Morrocan Date Cake with Rhubarb and White Chocolate Icing
After reading Rick Stein’s Mediterranean Escapes, I was inspired by his interpretation of Turkish and Moroccan flavours.
Specialty ingredients like rose water, dates, and sweet spices are fun to work with and the aromatic flavours remind me of when I was a child. I’d spend hours in my back paddock, dragging my cousin who lived next door away from his Nintendo to harvest leaves for potions! I will add that the combination of eucalyptus, hot water and lemon juice will never make an appearance in my friend Rick’s Mediterranean Escapes, or any other Escape!! So please, don’t try that recipe – especially in your mother’s antique flower vase. She will be extremely angry that you helped yourself to her china cabinet, and quite possibly planning to use the lemons herself!

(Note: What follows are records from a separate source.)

import Mathlib
import Literature.Geometry.DiscreteGeometry.LegendreThreePSD
import Summits.AtomisticToContinuum.Crystallization.Theses.EnergyDerivativeOrder
import Summits.AtomisticToContinuum.Crystallization.Theorems.EnergyDerivativeOrderGappedKissingBoundDegree
import HarnessLib

/-!
# Route EnergyDerivativeOrder — item `GappedKissingBound` (stmt-AtomisticToContinuum-12281)

**Claim.** At most `12` points of `ℝ³` lie at distance within `1/400` of `1` from a centre `c` if
their mutual distances are either within `1/400` of `1` ("bond") or at least `√2 − 1/100`.

**Proof (unconditional; no named fact).**
1. *Projection* (`gkb_normalised_inner_alternative`): the unit vectors `u p = (p − c)/‖p − c‖`
   have pairwise inner products `≤ 1/50` (angle `≥ 88.85°`) or in `[247/500, 253/500]`
   (`60° ± 0.4°`) — elementary estimates on `(R² + S² − D²)/(2RS)` for `R, S ∈ [399/400, 401/400]`.
2. *Local constraint* (`gkb_bond_card_le_four`, file `…GappedKissingBoundDegree.lean`): every
   point has at most four bonded partners (five azimuthal gaps `> 3π/8` around a bond circle,
   all `< 2π/5` or one `> π/2`, cannot sum to `2π`).
3. *Delsarte's linear programme with that one extra constraint* (`gkb_card_le_twelve_of_gapped`):
   with `G(t) = (t − 1/50)(t + 7/10)² = 0.4502 + 1.062 P₁ + 0.92 P₂ + 0.4 P₃` one has
   `Σ_{p,q} G(⟪u p, u q⟫) ≥ 0.4502 N²` (Legendre positivity on `S²`,
   `Literature.Geometry.DiscreteGeometry.sum_sum_legendreI_nonneg`), while `G ≤ 0` on the far
   range and `G ≤ 0.707` on the bond range give `Σ_{p,q} G ≤ N (G(1) + 4 · 0.707) = 5.6602 N`;
   hence `N ≤ 12.57`.

Remarks. The pure Delsarte bound for the gapped set `[-1, 0.02] ∪ [0.494, 0.506]` is `13.29`
(its optimal dual measure already lives on the gapped set), so the counting constraint of step 2
is what brings the bound below `13`; with it a cubic suffices (degree `4` gives `12.32`,
degree `10` gives `12.30`). The angular tolerance handled here (`59.6°`) is below the `60°` of the
tree's kissing theorem `musin2006_kissing_three_holds`, and no appeal to the (unproved, named)
Tammes-13 fact `musinTarasov2012_tammes_thirteen` is made.
-/

noncomputable section

namespace Summit.AtomisticToContinuum.Crystallization.Theorems

open Real Finset Literature.Geometry.DiscreteGeometry
open scoped RealInnerProductSpace

/-! ### Legendre positivity in degrees `1, 2, 3` -/

/-- `legendreI 1 s q = 2 s` (`= 2 P₁`). [folklore] -/
theorem gkb_legendreI_one (s q : ℝ) : legendreI 1 s q = 2 * s := by
  simp [legendreI]

/-- `legendreI 2 s q = 6 s² − 2 q` (`= 4 P₂` at `q = 1`). [folklore] -/
theorem gkb_legendreI_two (s q : ℝ) : legendreI 2 s q = 6 * s ^ 2 - 2 * q := by
  simp [legendreI, Finset.sum_range_succ]
  norm_num [Nat.choose]
  ring

/-- `legendreI 3 s q = 20 s³ − 12 s q` (`= 8 P₃` at `q = 1`). [folklore] -/
theorem gkb_legendreI_three (s q : ℝ) : legendreI 3 s q = 20 * s ^ 3 - 12 * s * q := by
  simp [legendreI, Finset.sum_range_succ]
  norm_num [Nat.choose]
  ring

/-- **Delsarte's inequalities** `Σ_p Σ_q P_k(⟪u p, u q⟫) ≥ 0` for `k = 1, 2, 3` and unit vectors of
`ℝ³` (positive definiteness of the Legendre polynomials, `sum_sum_legendreI_nonneg`). [folklore] -/
theorem gkb_legendre_sums_nonneg {ι : Type*} (T : Finset ι) (u : ι → EuclideanSpace ℝ (Fin 3))
    (h1 : ∀ p ∈ T, ‖u p‖ = 1) :
    0 ≤ ∑ p ∈ T, ∑ q ∈ T, ⟪u p, u q⟫ ∧
    0 ≤ ∑ p ∈ T, ∑ q ∈ T, (3 * ⟪u p, u q⟫ ^ 2 - 1) ∧
    0 ≤ ∑ p ∈ T, ∑ q ∈ T, (5 * ⟪u p, u q⟫ ^ 3 - 3 * ⟪u p, u q⟫) := by
  have H := fun k => sum_sum_legendreI_nonneg k T (fun _ => (1 : ℝ)) u
  have E1 : ∑ p ∈ T, ∑ q ∈ T, (1 : ℝ) * 1 * legendreI 1 ⟪u p, u q⟫ (‖u p‖ ^ 2 * ‖u q‖ ^ 2) =
      2 * ∑ p ∈ T, ∑ q ∈ T, ⟪u p, u q⟫ := by
    rw [Finset.mul_sum]
    refine Finset.sum_congr rfl fun p _ => ?_
    rw [Finset.mul_sum]
    refine Finset.sum_congr rfl fun q _ => ?_
    rw [gkb_legendreI_one]; ring
  have E2 : ∑ p ∈ T, ∑ q ∈ T, (1 : ℝ) * 1 * legendreI 2 ⟪u p, u q⟫ (‖u p‖ ^ 2 * ‖u q‖ ^ 2) =
      2 * ∑ p ∈ T, ∑ q ∈ T, (3 * ⟪u p, u q⟫ ^ 2 - 1) := by
    rw [Finset.mul_sum]
    refine Finset.sum_congr rfl fun p hp => ?_
    rw [Finset.mul_sum]
    refine Finset.sum_congr rfl fun q hq => ?_
    rw [gkb_legendreI_two, h1 p hp, h1 q hq]; ring
  have E3 : ∑ p ∈ T, ∑ q ∈ T, (1 : ℝ) * 1 * legendreI 3 ⟪u p, u q⟫ (‖u p‖ ^ 2 * ‖u q‖ ^ 2) =
      4 * ∑ p ∈ T, ∑ q ∈ T, (5 * ⟪u p, u q⟫ ^ 3 - 3 * ⟪u p, u q⟫) := by
    rw [Finset.mul_sum]
    refine Finset.sum_congr rfl fun p hp => ?_
    rw [Finset.mul_sum]
    refine Finset.sum_congr rfl fun q hq => ?_
    rw [gkb_legendreI_three, h1 p hp, h1 q hq]; ring
  have H1 := H 1; have H2 := H 2; have H3 := H 3
  rw [E1] at H1; rw [E2] at H2; rw [E3] at H3
  exact ⟨by linarith, by linarith, by linarith⟩

/-! ### The auxiliary cubic `G(t) = (t − 1/50)(t + 7/10)²` -/

/-- Legendre expansion of the LP certificate `G(t) = (t − 1/50)(t + 7/10)²`:
`G = 0.4502 P₀ + 1.062 P₁ + 0.92 P₂ + 0.4 P₃` (all coefficients positive). [folklore] -/
theorem gkb_legendre (t : ℝ) : (t - 1 / 50) * (t + 7 / 10) ^ 2 =
    2251 / 5000 + 531 / 500 * t + 23 / 50 * (3 * t ^ 2 - 1) + 1 / 5 * (5 * t ^ 3 - 3 * t) := by
  ring

/-- `G ≤ 0` on the far range `t ≤ 1/50`. [folklore] -/
theorem gkb_nonpos {t : ℝ} (ht : t ≤ 1 / 50) : (t - 1 / 50) * (t + 7 / 10) ^ 2 ≤ 0 :=
  mul_nonpos_of_nonpos_of_nonneg (by linarith) (sq_nonneg _)

/-- `G ≤ 0.707` on the bond range `[247/500, 253/500]` (`G(253/500) = 0.70685…`). [folklore] -/
theorem gkb_le {t : ℝ} (h1 : (247 : ℝ) / 500 ≤ t) (h2 : t ≤ 253 / 500) :
    (t - 1 / 50) * (t + 7 / 10) ^ 2 ≤ 707 / 1000 := by
  have ha : t - 1 / 50 ≤ 243 / 500 := by linarith
  have hb : (t + 7 / 10) ^ 2 ≤ (603 / 500) ^ 2 := by nlinarith
  have := mul_le_mul ha hb (sq_nonneg _) (by norm_num)
  nlinarith

/-! ### The counting theorem -/

/-- **Gapped spherical codes on `S²` have at most twelve points.** If finitely many unit vectors of
`ℝ³` have pairwise inner products `≤ 1/50` or in `[247/500, 253/500]`, there are at most `12` of
them. Proof (Delsarte LP with one counting constraint): `S = Σ_p Σ_q G(⟪u p, u q⟫)` for
`G(t) = (t − 1/50)(t + 7/10)²`; `S ≥ 0.4502 N²` by `gkb_legendre_sums_nonneg` and `gkb_legendre`,
and row by row `S ≤ N (G(1) + 4 · 0.707) = 5.6602 N` by `gkb_nonpos`, `gkb_le` and
`gkb_bond_card_le_four`; `5.6602 / 0.4502 = 12.57… < 13`. [folklore] -/
theorem gkb_card_le_twelve_of_gapped {ι : Type*} [DecidableEq ι] (T : Finset ι)
    (u : ι → EuclideanSpace ℝ (Fin 3)) (h1 : ∀ p ∈ T, ‖u p‖ = 1)
    (hA : ∀ p ∈ T, ∀ q ∈ T, p ≠ q →
      ⟪u p, u q⟫ ≤ 1 / 50 ∨ (247 / 500 ≤ ⟪u p, u q⟫ ∧ ⟪u p, u q⟫ ≤ 253 / 500)) :
    T.card ≤ 12 := by
  classical
  obtain ⟨S1, S2, S3⟩ := gkb_legendre_sums_nonneg T u h1
  -- lower bound
  have hlow : (2251 : ℝ) / 5000 * (T.card : ℝ) ^ 2 ≤
      ∑ p ∈ T, ∑ q ∈ T, (⟪u p, u q⟫ - 1 / 50) * (⟪u p, u q⟫ + 7 / 10) ^ 2 := by
    have hsum : ∑ p ∈ T, ∑ q ∈ T, (⟪u p, u q⟫ - 1 / 50) * (⟪u p, u q⟫ + 7 / 10) ^ 2 =
        ∑ p ∈ T, ∑ q ∈ T, (2251 : ℝ) / 5000
        + 531 / 500 * ∑ p ∈ T, ∑ q ∈ T, ⟪u p, u q⟫
        + 23 / 50 * ∑ p ∈ T, ∑ q ∈ T, (3 * ⟪u p, u q⟫ ^ 2 - 1)
        + 1 / 5 * ∑ p ∈ T, ∑ q ∈ T, (5 * ⟪u p, u q⟫ ^ 3 - 3 * ⟪u p, u q⟫) := by
      simp only [gkb_legendre, Finset.sum_add_distrib, ← Finset.mul_sum]
    have h0 : ∑ p ∈ T, ∑ q ∈ T, (2251 : ℝ) / 5000 = 2251 / 5000 * (T.card : ℝ) ^ 2 := by
      simp [sq]; ring
    rw [hsum, h0]
    nlinarith
  -- row bound
  have hrow : ∀ p ∈ T,
      ∑ q ∈ T, (⟪u p, u q⟫ - 1 / 50) * (⟪u p, u q⟫ + 7 / 10) ^ 2 ≤ 14161 / 5000 + 4 * (707 / 1000) := by
    intro p hp
    rw [← Finset.add_sum_erase T _ hp]
    have hpp : (⟪u p, u p⟫ - 1 / 50) * (⟪u p, u p⟫ + 7 / 10) ^ 2 = 14161 / 5000 := by
      rw [real_inner_self_eq_norm_sq, h1 p hp]; norm_num
    rw [hpp]
    set R := T.erase p with hR
    rw [← Finset.sum_filter_add_sum_filter_not R (fun q => (247 : ℝ) / 500 ≤ ⟪u p, u q⟫)]
    have hRT : ∀ q ∈ R, q ∈ T ∧ p ≠ q := fun q hq =>
      ⟨Finset.mem_of_mem_erase hq, (Finset.ne_of_mem_erase hq).symm⟩
    have hbond : ∑ q ∈ R.filter (fun q => (247 : ℝ) / 500 ≤ ⟪u p, u q⟫),
        (⟪u p, u q⟫ - 1 / 50) * (⟪u p, u q⟫ + 7 / 10) ^ 2 ≤ 4 * (707 / 1000) := by
      calc ∑ q ∈ R.filter (fun q => (247 : ℝ) / 500 ≤ ⟪u p, u q⟫),
            (⟪u p, u q⟫ - 1 / 50) * (⟪u p, u q⟫ + 7 / 10) ^ 2
          ≤ ∑ q ∈ R.filter (fun q => (247 : ℝ) / 500 ≤ ⟪u p, u q⟫), (707 : ℝ) / 1000 := by
            refine Finset.sum_le_sum fun q hq => ?_
            obtain ⟨hqR, hqb⟩ := Finset.mem_filter.mp hq
            obtain ⟨hqT, hpq⟩ := hRT q hqR
            rcases hA p hp q hqT hpq with h | h
            · linarith
            · exact gkb_le h.1 h.2
        _ = ((R.filter (fun q => (247 : ℝ) / 500 ≤ ⟪u p, u q⟫)).card : ℝ) * (707 / 1000) := by
            rw [Finset.sum_const, nsmul_eq_mul]
        _ ≤ 4 * (707 / 1000) := by
            have h4 := gkb_bond_card_le_four T u h1 hA p hp
            have h4' : ((R.filter (fun q => (247 : ℝ) / 500 ≤ ⟪u p, u q⟫)).card : ℝ) ≤ 4 := by
              rw [hR]; exact_mod_cast h4
            nlinarith
    have hfar : ∑ q ∈ R.filter (fun q => ¬ (247 : ℝ) / 500 ≤ ⟪u p, u q⟫),
        (⟪u p, u q⟫ - 1 / 50) * (⟪u p, u q⟫ + 7 / 10) ^ 2 ≤ 0 := by
      apply Finset.sum_nonpos
      intro q hq
      obtain ⟨hqR, hqb⟩ := Finset.mem_filter.mp hq
      obtain ⟨hqT, hpq⟩ := hRT q hqR
      rcases hA p hp q hqT hpq with h | h
      · exact gkb_nonpos h
      · exact absurd h.1 hqb
    linarith
  have hup : ∑ p ∈ T, ∑ q ∈ T, (⟪u p, u q⟫ - 1 / 50) * (⟪u p, u q⟫ + 7 / 10) ^ 2 ≤
      (T.card : ℝ) * (14161 / 5000 + 4 * (707 / 1000)) := by
    have := Finset.sum_le_sum hrow
    rw [Finset.sum_const, nsmul_eq_mul] at this
    exact this
  have hc : (2251 : ℝ) / 5000 * (T.card : ℝ) ^ 2 ≤
      (T.card : ℝ) * (14161 / 5000 + 4 * (707 / 1000)) := hlow.trans hup
  by_contra hbig
  push Not at hbig
  have h13 : (13 : ℝ) ≤ T.card := by exact_mod_cast hbig
  nlinarith

/-! ### From the shell to the sphere -/

/-- **Projection step.** For `x, y` of norm in `[399/400, 401/400]` with `‖x − y‖` either in
`[399/400, 401/400]` or `≥ √2 − 1/100`, the inner product of the normalised vectors
`I / (‖x‖ ‖y‖)`, `I = (‖x‖² + ‖y‖² − ‖x − y‖²)/2`, is `≤ 1/50` or in `[247/500, 253/500]`.
[folklore] -/
theorem gkb_normalised_inner_alternative {R S D I : ℝ} (hR1 : (399 : ℝ) / 400 ≤ R)
    (hR2 : R ≤ 401 / 400)
    (hS1 : (399 : ℝ) / 400 ≤ S) (hS2 : S ≤ 401 / 400) (hI : D ^ 2 = R ^ 2 - 2 * I + S ^ 2)
    (hD : ((399 : ℝ) / 400 ≤ D ∧ D ≤ 401 / 400) ∨ Real.sqrt 2 - 1 / 100 ≤ D) :
    R⁻¹ * (S⁻¹ * I) ≤ 1 / 50 ∨
      ((247 : ℝ) / 500 ≤ R⁻¹ * (S⁻¹ * I) ∧ R⁻¹ * (S⁻¹ * I) ≤ 253 / 500) := by
  have hR0 : 0 < R := by linarith
  have hS0 : 0 < S := by linarith
  have hRS : 0 < R * S := mul_pos hR0 hS0
  have hJ : R⁻¹ * (S⁻¹ * I) = I / (R * S) := by
    field_simp
  rw [hJ]
  have pRS : 0 ≤ (R - 399 / 400) * (S - 399 / 400) := mul_nonneg (by linarith) (by linarith)
  rcases hD with ⟨hD1, hD2⟩ | hD
  · right
    have hD0 : 0 ≤ D := by linarith
    have hDsq1 : (399 / 400 : ℝ) ^ 2 ≤ D ^ 2 := by nlinarith
    have hDsq2 : D ^ 2 ≤ (401 / 400 : ℝ) ^ 2 := by nlinarith
    constructor
    · rw [le_div_iff₀ hRS]
      have p1 : 0 ≤ (R - 399 / 400) * (R + 399 / 400 - 988 / 1000 * S) :=
        mul_nonneg (by linarith) (by linarith)
      have p2 : 0 ≤ (S - 399 / 400) * (S + 399 / 400 - 988 / 1000 * (399 / 400)) :=
        mul_nonneg (by linarith) (by linarith)
      nlinarith
    · rw [div_le_iff₀ hRS]
      have p1 : 0 ≤ (R - 399 / 400) * (401 / 400 - R) := mul_nonneg (by linarith) (by linarith)
      have p2 : 0 ≤ (S - 399 / 400) * (401 / 400 - S) := mul_nonneg (by linarith) (by linarith)
      nlinarith
  · left
    rw [div_le_iff₀ hRS]
    have hsqrt : (141421 : ℝ) / 100000 ≤ Real.sqrt 2 := by
      rw [Real.le_sqrt (by norm_num) (by norm_num)]; norm_num
    have hD1 : (140421 : ℝ) / 100000 ≤ D := by linarith
    have hDsq : (19718 : ℝ) / 10000 ≤ D ^ 2 := by nlinarith
    have p1 : 0 ≤ (401 / 400 - R) * (401 / 400 + R) := mul_nonneg (by linarith) (by linarith)
    have p2 : 0 ≤ (401 / 400 - S) * (401 / 400 + S) := mul_nonneg (by linarith) (by linarith)
    nlinarith

/-- **The gapped kissing bound** (item `stmt-AtomisticToContinuum-12281`, route decl
`EnergyDerivativeOrder.GappedKissingBound`): at most `12` points lie at distance within `1/400`
of `1` from a centre `c` if their mutual distances are within `1/400` of `1` or at least
`√2 − 1/100`. Proof: normalise `p ↦ (p − c)/‖p − c‖`; by `gkb_normalised_inner_alternative` the
unit vectors have pairwise inner products `≤ 1/50` or in `[247/500, 253/500]` (angles `≥ 88.85°` or
`60° ± 0.4°`), and `gkb_card_le_twelve_of_gapped` applies (Delsarte's LP bound with the cubic
`(t − 1/50)(t + 7/10)²` plus the local constraint "at most four bonds per point", value
`12.57 < 13`). [folklore] -/
theorem gappedKissingBound_proof :
    Summit.AtomisticToContinuum.Crystallization.Theses.EnergyDerivativeOrder.GappedKissingBound := by
  unfold Summit.AtomisticToContinuum.Crystallization.Theses.EnergyDerivativeOrder.GappedKissingBound
  intro c T hrad hdist
  classical
  set u : EuclideanSpace ℝ (Fin 3) → EuclideanSpace ℝ (Fin 3) := fun p => ‖p - c‖⁻¹ • (p - c)
    with hu
  have hnorm : ∀ p ∈ T, (399 : ℝ) / 400 ≤ ‖p - c‖ ∧ ‖p - c‖ ≤ 401 / 400 := fun p hp => by
    rw [← dist_eq_norm]; exact hrad p hp
  have h1 : ∀ p ∈ T, ‖u p‖ = 1 := by
    intro p hp
    have hp0 : 0 < ‖p - c‖ := by linarith [(hnorm p hp).1]
    rw [hu]
    simp only [norm_smul, norm_inv, norm_norm]
    exact inv_mul_cancel₀ hp0.ne'
  have hA : ∀ p ∈ T, ∀ q ∈ T, p ≠ q →
      ⟪u p, u q⟫ ≤ 1 / 50 ∨ (247 / 500 ≤ ⟪u p, u q⟫ ∧ ⟪u p, u q⟫ ≤ 253 / 500) := by
    intro p hp q hq hpq
    obtain ⟨hR1, hR2⟩ := hnorm p hp
    obtain ⟨hS1, hS2⟩ := hnorm q hq
    have hd := hdist p hp q hq hpq
    rw [dist_eq_norm] at hd
    have hI : ‖p - q‖ ^ 2 = ‖p - c‖ ^ 2 - 2 * ⟪p - c, q - c⟫ + ‖q - c‖ ^ 2 := by
      rw [← norm_sub_sq_real]; congr 1; abel
    have key := gkb_normalised_inner_alternative hR1 hR2 hS1 hS2 hI hd
    have hinner : ⟪u p, u q⟫ = ‖p - c‖⁻¹ * (‖q - c‖⁻¹ * ⟪p - c, q - c⟫) := by
      rw [hu]; simp only [real_inner_smul_left, real_inner_smul_right]; ring
    rw [hinner]
    exact key
  exact gkb_card_le_twelve_of_gapped T u h1 hA

end Summit.AtomisticToContinuum.Crystallization.Theorems

end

I had lots of fun making this cake, but extra stamina was needed to fend off my skinny sister with the ferocious appetite, mid way through shooting the cake!
If this recipe should inspire you, let it inspire you to return to your childhood - a time when cooking was an opportunity to use your imagination.
Ingredients
14 medjol dates, pits removed
3 eggs
¼ cup maple syrup
A few drops of rose water
2 ½ cups almond flour
Zest of 1 orange
1 tsp. cinnamon
1 tsp. nutmeg
1 tsp. baking powder
Rhubarb and White Chocolate Icing
1 bunch of rhubarb
2 tbsp. caster sugar
180 g of white chocolate, broken into pieces
1/3 cup crushed pistachios
3 medjol dates
Method
Preheat the oven 180˚C. Prepare a 20-centimeter circular cake tin with baking paper. Get a coffee mug and fill it with the dates then pour boiling water over the top until just covered. While the dates are softening, whisk the eggs in a mixing bowl, then add maple syrup and the rose water. Strain the mug of softened dates reserving a few centimeters of water at the bottom. Stir in the dates to the egg mixture until combined. In a larger mixing bowl, add the almond meal, spices, orange zest, and baking powder. Mix until dry ingredients are combined. Slowly add the wet mixture to the dry, folding in small portions at a time. Make sure you don’t overwork the cake batter. Pour the batter into prepared cake tin and bake for 45 minutes. Check cake by placing a metal skewer into the centre. Depending on your oven you may have to cook for further 5 minutes. Cool in tin for 20 minutes.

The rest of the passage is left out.